While estimates suggest that maternal mortality claims the lives of some 515,000 women per year, the study points out that accurate data is lacking for most developing countries, and that in some of them up to 50 per cent of such deaths are never recorded. "All the evidence indicates significant under-reporting and misclassification of maternal deaths," the authors note.

In the absence of reliable direct data on maternal mortality, progress is measured by the proportion of births attended by a skilled health worker.

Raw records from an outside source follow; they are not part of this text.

import Summits.KontsevichZagierPeriods.KontsevichZagierPeriods.Theses.WeightLine

/-!
# `BackwardVolterraRigidity` splits as (truncation constancy) + (truncation exhaustion)

Pure proof file, route `WeightLine`, supporting the rank-2 crux stmt-KontsevichZagierPeriods-7177
`BackwardVolterraRigidity` (BVR) with the typed decomposition filed by the crux strategist
(cstrat stmt-KontsevichZagierPeriods-7177, 2026-08-17).

Notation: `R_j : KZ.IntegralRep (d_j + 1)` total representations, level `s` = LAST coordinate,
`k_j ∈ ℤ`; for a rational level `t` the *upper truncation* is any presentation `T_j` with
`T_j.domain = R_j.domain ∩ {s > t}` and `T_j.integrand = R_j.integrand` on it, the *level band*
`(a, b]` any `B_j` with `B_j.domain = R_j.domain ∩ {a < s ≤ b}`, the *slice* any `S_j` with
`S_j.domain = {x | (x, t) ∈ R_j.domain}`, `S_j.integrand = R_j.integrand (·, t)`; write
`D(t) = Σ k_j [T_j]`, `B(a,b] = Σ k_j [B_j]`, `G(t) = Σ k_j [S_j]` (classes in `KZ.FormalRep`).
BVR: if `G(t) + D(t) − c ∈ KZ.relations` for every rational `t > 0` (all presentations), then
`c ∈ KZ.relations` and `D(0) ∈ KZ.relations`.

The two pieces (their texts are the hypotheses `h₁`, `h₂` below, verbatim the route decls
`UpperTruncationConstancy`, `TruncationExhaustion` filed by `route edit --split`):

* **UpperTruncationConstancy** (rigidity core): under the same hypothesis, `D(t) − c ∈ relations`
  for EVERY rational `t > 0` — the Volterra solution is constant modulo relations (at levels where
  the slices are presentable this is `G(t) ∈ relations`, "no semialgebraic Volterra eigenfamily").
* **TruncationExhaustion** (limit core): if every compactly supported level band `B(a,b]`,
  `t₀ < a < b` rational, is a relation, then `D(t₀)` is a relation (two-ended exhaustion of
  `{s > t₀}`; implied by the kernel form of Conjecture 1 through dominated convergence, no move of
  the calculus takes such a limit).

Assembly (`backwardVolterraRigidity_of_constancy_of_exhaustion`): constancy gives
`D(a) − c, D(b) − c ∈ relations`; domain additivity `[R_j ∩ {s>a}] = [R_j ∩ {a<s≤b}] + [R_j ∩ {s>b}]`
(`KZ.domainAddRel`, disjoint pieces; stated for arbitrary presentations, so no separate
congruence step is needed) make every band `B(a,b]` with `0 < a < b` a relation;
exhaustion at `t₀ = 1` gives `D(1) ∈ relations`, hence `c ∈ relations`; exhaustion at `t₀ = 0`
gives `D(0) ∈ relations`. Only rule (1) of the calculus is used.

References: M. Kontsevich, D. Zagier, *Periods* (2001), §1.2 (rule (1)); route file
`Theses/WeightLine.lean` (card N2 'NSE', TWO-LAYER PLAN "TailRigidity (the +∞ end)").
-/

noncomputable section

open MeasureTheory Set
open Literature.NumberTheory.Transcendental Literature.NumberTheory.Transcendental.KZ

namespace Summit.KontsevichZagierPeriods.WeightLine

/-- The open upper half-space `{z | t < z_last}` of `ℝ^{d+1}` at a rational level `t` is
`ℚ`-semialgebraic (`{C t < X_last}`). [cite: BochnakCosteRoy1998, Def. 2.1.4] -/
theorem isSemialgebraic_setOf_lt_last (d : ℕ) (t : ℚ) :
    Literature.ModelTheory.ExponentialFields.IsSemialgebraic ℚ
      {z : Fin (d + 1) → ℝ | (t : ℝ) < z (Fin.last d)} := by
  simpa [MvPolynomial.aeval_C, MvPolynomial.aeval_X] using
    Literature.ModelTheory.ExponentialFields.isSemialgebraic_setOf_eval_lt (k := ℚ) (R := ℝ)
      (MvPolynomial.C t : MvPolynomial (Fin (d + 1)) ℚ) (MvPolynomial.X (Fin.last d))

/-- **Upper truncations are presentable**: `R ∩ {s > t}` is an integral representation with the
same integrand (restriction to a `ℚ`-semialgebraic subdomain, `KZ.IntegralRep.restrict`).
[cite: KontsevichZagier2001, §1.2] -/
theorem exists_upper_presentation {d : ℕ} (R : IntegralRep (d + 1)) (t : ℚ) :
    ∃ U : IntegralRep (d + 1),
      U.domain = R.domain ∩ {z | (t : ℝ) < z (Fin.last d)} ∧ U.integrand = R.integrand :=
  ⟨R.restrict _ (R.isSemialgebraic_domain.inter (isSemialgebraic_setOf_lt_last d t))
      inter_subset_left, rfl, rfl⟩

/-- **Splitting an upper truncation at a higher level** (rule (1a), domain additivity): for
rational `a < b` and presentations `U` of `R ∩ {s > a}`, `B` of `R ∩ {a < s ≤ b}`, `U'` of
`R ∩ {s > b}`, the combination `[U] − [B] − [U']` is a relation (the two pieces are disjoint).
[cite: KontsevichZagier2001, §1.2 rule (1)] -/
theorem of_upper_sub_of_band_sub_of_upper_mem_relations {d : ℕ} (R U B U' : IntegralRep (d + 1))
    {a b : ℚ} (hab : a < b)
    (hU : U.domain = R.domain ∩ {z | (a : ℝ) < z (Fin.last d)} ∧ EqOn U.integrand R.integrand U.domain)
    (hB : B.domain = R.domain ∩ {z | (a : ℝ) < z (Fin.last d) ∧ z (Fin.last d) ≤ (b : ℝ)} ∧
      EqOn B.integrand R.integrand B.domain)
    (hU' : U'.domain = R.domain ∩ {z | (b : ℝ) < z (Fin.last d)} ∧
      EqOn U'.integrand R.integrand U'.domain) :
    of U - of B - of U' ∈ relations := by
  have hab' : (a : ℝ) < b := by exact_mod_cast hab
  refine domainAddRel_subset_relations ⟨d + 1, U, B, U', ?_, ?_, ?_, ?_, rfl⟩
  · rw [hU.1, hB.1, hU'.1]
    ext z
    simp only [mem_inter_iff, mem_setOf_eq, mem_union]
    constructor
    · rintro ⟨hz, hza⟩
      rcases le_or_gt (z (Fin.last d)) b with hzb | hzb
      · exact Or.inl ⟨hz, hza, hzb⟩
      · exact Or.inr ⟨hz, hzb⟩
    · rintro (⟨hz, hza, -⟩ | ⟨hz, hzb⟩)
      · exact ⟨hz, hza⟩
      · exact ⟨hz, hab'.trans hzb⟩
  · have : B.domain ∩ U'.domain = ∅ := by
      rw [hB.1, hU'.1]
      ext z
      simp only [mem_inter_iff, mem_setOf_eq, mem_empty_iff_false, iff_false]
      exact fun h => (not_lt.mpr h.1.2.2) h.2.2
    rw [this, measure_empty]
  · intro z hz
    have hzU : z ∈ U.domain := by
      rw [hU.1]; rw [hB.1] at hz
      exact ⟨hz.1, hz.2.1⟩
    rw [hU.2 hzU, hB.2 hz]
  · intro z hz
    have hzU : z ∈ U.domain := by
      rw [hU.1]; rw [hU'.1] at hz
      exact ⟨hz.1, hab'.trans hz.2⟩
    rw [hU.2 hzU, hU'.2 hz]

/-- `ℤ`-combinations of relations are relations. [folklore] -/
theorem sum_zsmul_mem_relations {J : ℕ} (k : Fin J → ℤ) (x : Fin J → FormalRep)
    (hx : ∀ j, x j ∈ relations) : ∑ j, k j • x j ∈ relations :=
  relations.sum_mem fun j _ => relations.zsmul_mem (hx j) (k j)

/-- **`BackwardVolterraRigidity` from its two pieces.** Hypothesis `h₁` is the route decl
`UpperTruncationConstancy` (every upper truncation `D(t)`, `t > 0` rational, is congruent to `c`
under the backward Volterra relations) and `h₂` is the route decl `TruncationExhaustion`
(two-ended exhaustion of an upper truncation by compactly supported level bands), both verbatim.
Proof: (i) `h₁` at levels `a < b` plus domain additivity
(`of_upper_sub_of_band_sub_of_upper_mem_relations`, for arbitrary presentations) make every
level band `B(a,b]` with `0 < a < b` a relation; (ii) `h₂` at `t₀ = 1` then makes `D(1)` a
relation, so `c ≡ D(1) ≡ 0`; (iii) `h₂` at `t₀ = 0` makes `D(0)` a relation. Uses rule (1) of
the calculus only. [cite: KontsevichZagier2001, §1.2 rule (1)] -/
theorem backwardVolterraRigidity_of_constancy_of_exhaustion
    (h₁ : ∀ (J : ℕ) (d : Fin J → ℕ) (k : Fin J → ℤ) (R : (j : Fin J) → Literature.NumberTheory.Transcendental.KZ.IntegralRep (d j + 1)) (c : Literature.NumberTheory.Transcendental.KZ.FormalRep), (∀ t : ℚ, 0 < (t : ℝ) → ∀ (S : (j : Fin J) → Literature.NumberTheory.Transcendental.KZ.IntegralRep (d j)) (T : (j : Fin J) → Literature.NumberTheory.Transcendental.KZ.IntegralRep (d j + 1)), (∀ j, (S j).domain = {x | Fin.snoc x (t : ℝ) ∈ (R j).domain} ∧ Set.EqOn (S j).integrand (fun x => (R j).integrand (Fin.snoc x (t : ℝ))) (S j).domain ∧ (T j).domain = (R j).domain ∩ {z | (t : ℝ) < z (Fin.last (d j))} ∧ Set.EqOn (T j).integrand (R j).integrand (T j).domain) → ∑ j, k j • (Literature.NumberTheory.Transcendental.KZ.of (S j) + Literature.NumberTheory.Transcendental.KZ.of (T j)) - c ∈ Literature.NumberTheory.Transcendental.KZ.relations) → ∀ t : ℚ, 0 < (t : ℝ) → ∀ (T : (j : Fin J) → Literature.NumberTheory.Transcendental.KZ.IntegralRep (d j + 1)), (∀ j, (T j).domain = (R j).domain ∩ {z | (t : ℝ) < z (Fin.last (d j))} ∧ Set.EqOn (T j).integrand (R j).integrand (T j).domain) → ∑ j, k j • Literature.NumberTheory.Transcendental.KZ.of (T j) - c ∈ Literature.NumberTheory.Transcendental.KZ.relations)
    (h₂ : ∀ (J : ℕ) (d : Fin J → ℕ) (k : Fin J → ℤ) (R : (j : Fin J) → Literature.NumberTheory.Transcendental.KZ.IntegralRep (d j + 1)) (t₀ : ℚ), (∀ a b : ℚ, t₀ < a → a < b → ∀ (B : (j : Fin J) → Literature.NumberTheory.Transcendental.KZ.IntegralRep (d j + 1)), (∀ j, (B j).domain = (R j).domain ∩ {z | (a : ℝ) < z (Fin.last (d j)) ∧ z (Fin.last (d j)) ≤ (b : ℝ)} ∧ Set.EqOn (B j).integrand (R j).integrand (B j).domain) → ∑ j, k j • Literature.NumberTheory.Transcendental.KZ.of (B j) ∈ Literature.NumberTheory.Transcendental.KZ.relations) → ∀ (T : (j : Fin J) → Literature.NumberTheory.Transcendental.KZ.IntegralRep (d j + 1)), (∀ j, (T j).domain = (R j).domain ∩ {z | (t₀ : ℝ) < z (Fin.last (d j))} ∧ Set.EqOn (T j).integrand (R j).integrand (T j).domain) → ∑ j, k j • Literature.NumberTheory.Transcendental.KZ.of (T j) ∈ Literature.NumberTheory.Transcendental.KZ.relations) :
    Summit.KontsevichZagierPeriods.KontsevichZagierPeriods.Theses.WeightLine.BackwardVolterraRigidity := by
  intro J d k R c hH
  -- (0) constancy: every upper truncation at a positive rational level is congruent to `c`
  have hD : ∀ t : ℚ, 0 < (t : ℝ) → ∀ (T : (j : Fin J) → IntegralRep (d j + 1)),
      (∀ j, (T j).domain = (R j).domain ∩ {z | (t : ℝ) < z (Fin.last (d j))} ∧
        EqOn (T j).integrand (R j).integrand (T j).domain) →
      ∑ j, k j • of (T j) - c ∈ relations := h₁ J d k R c hH
  -- (i) every level band between positive rational levels is a relation
  have hBand : ∀ a b : ℚ, 0 < (a : ℝ) → a < b → ∀ (B : (j : Fin J) → IntegralRep (d j + 1)),
      (∀ j, (B j).domain = (R j).domain ∩ {z | (a : ℝ) < z (Fin.last (d j)) ∧ z (Fin.last (d j)) ≤ (b : ℝ)} ∧
        EqOn (B j).integrand (R j).integrand (B j).domain) →
      ∑ j, k j • of (B j) ∈ relations := by
    intro a b ha hab B hB
    have hb : 0 < (b : ℝ) := ha.trans (by exact_mod_cast hab)
    choose U hUd hUi using fun j => exists_upper_presentation (R j) a
    choose U' hU'd hU'i using fun j => exists_upper_presentation (R j) b
    have hUp : ∀ j, (U j).domain = (R j).domain ∩ {z | (a : ℝ) < z (Fin.last (d j))} ∧
        EqOn (U j).integrand (R j).integrand (U j).domain :=
      fun j => ⟨hUd j, fun z _ => congrFun (hUi j) z⟩
    have hU'p : ∀ j, (U' j).domain = (R j).domain ∩ {z | (b : ℝ) < z (Fin.last (d j))} ∧
        EqOn (U' j).integrand (R j).integrand (U' j).domain :=
      fun j => ⟨hU'd j, fun z _ => congrFun (hU'i j) z⟩
    have hDa : ∑ j, k j • of (U j) - c ∈ relations := hD a ha U hUp
    have hDb : ∑ j, k j • of (U' j) - c ∈ relations := hD b hb U' hU'p
    have hsplit : ∑ j, k j • (of (U j) - of (B j) - of (U' j)) ∈ relations :=
      sum_zsmul_mem_relations k _ fun j =>
        of_upper_sub_of_band_sub_of_upper_mem_relations (R j) (U j) (B j) (U' j) hab
          (hUp j) (hB j) (hU'p j)
    have key : ∑ j, k j • of (B j) =
        (∑ j, k j • of (U j) - c) - (∑ j, k j • of (U' j) - c) -
          ∑ j, k j • (of (U j) - of (B j) - of (U' j)) := by
      simp only [smul_sub, Finset.sum_sub_distrib]
      abel
    rw [key]
    exact relations.sub_mem (relations.sub_mem hDa hDb) hsplit
  -- (ii) the jump: exhaustion at level 1 makes `D(1)` a relation, hence `c`
  have hc : c ∈ relations := by
    choose U hUd hUi using fun j => exists_upper_presentation (R j) 1
    have hUp : ∀ j, (U j).domain = (R j).domain ∩ {z | ((1 : ℚ) : ℝ) < z (Fin.last (d j))} ∧
        EqOn (U j).integrand (R j).integrand (U j).domain :=
      fun j => ⟨hUd j, fun z _ => congrFun (hUi j) z⟩
    have hU0 : ∑ j, k j • of (U j) ∈ relations :=
      h₂ J d k R 1 (fun a b h1a hab B hB =>
        hBand a b (by exact_mod_cast (zero_lt_one.trans h1a)) hab B hB) U hUp
    have hU1 : ∑ j, k j • of (U j) - c ∈ relations := hD 1 (by norm_num) U hUp
    have key : c = ∑ j, k j • of (U j) - (∑ j, k j • of (U j) - c) := by abel
    rw [key]
    exact relations.sub_mem hU0 hU1
  refine ⟨hc, fun T₀ hT₀ => ?_⟩
  -- (iii) the truncation at level 0: exhaustion at level 0
  refine h₂ J d k R 0 (fun a b h0a hab B hB => hBand a b (by exact_mod_cast h0a) hab B hB) T₀ ?_
  intro j
  obtain ⟨h1, h2⟩ := hT₀ j
  exact ⟨by simpa using h1, h2⟩

end Summit.KontsevichZagierPeriods.WeightLine

end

The study finds that in the developing world, only Latin American and Caribbean countries will attain the UN goal of ensuring that 80 per cent of all childbirths are assisted by a skilled health care worker by the year 2005. Countries in the Middle East and North Africa will not attain the goal until around 2010, and Asian countries as a whole will fall short of it even by 2015.

In sub-Saharan Africa, where maternal mortality is highest, only about 40 per cent of women are likely to have an assisted delivery - a situation which has not improved over the past decade. "The figures for many countries in sub-Saharan Africa paint a sombre picture of slow change, stagnation and even reversal," the authors say.

On the up side, the study shows significant improvements in the proportion of childbirths attended by skilled attendants in a number of countries, including Bolivia, Egypt, Indonesia, Morocco and Togo.

The study was conducted by Carla AbouZahr, an expert on family and community health at WHO, and Tessa Wardlaw, senior project officer for statistics and monitoring at the UN Children's Fund (UNICEF).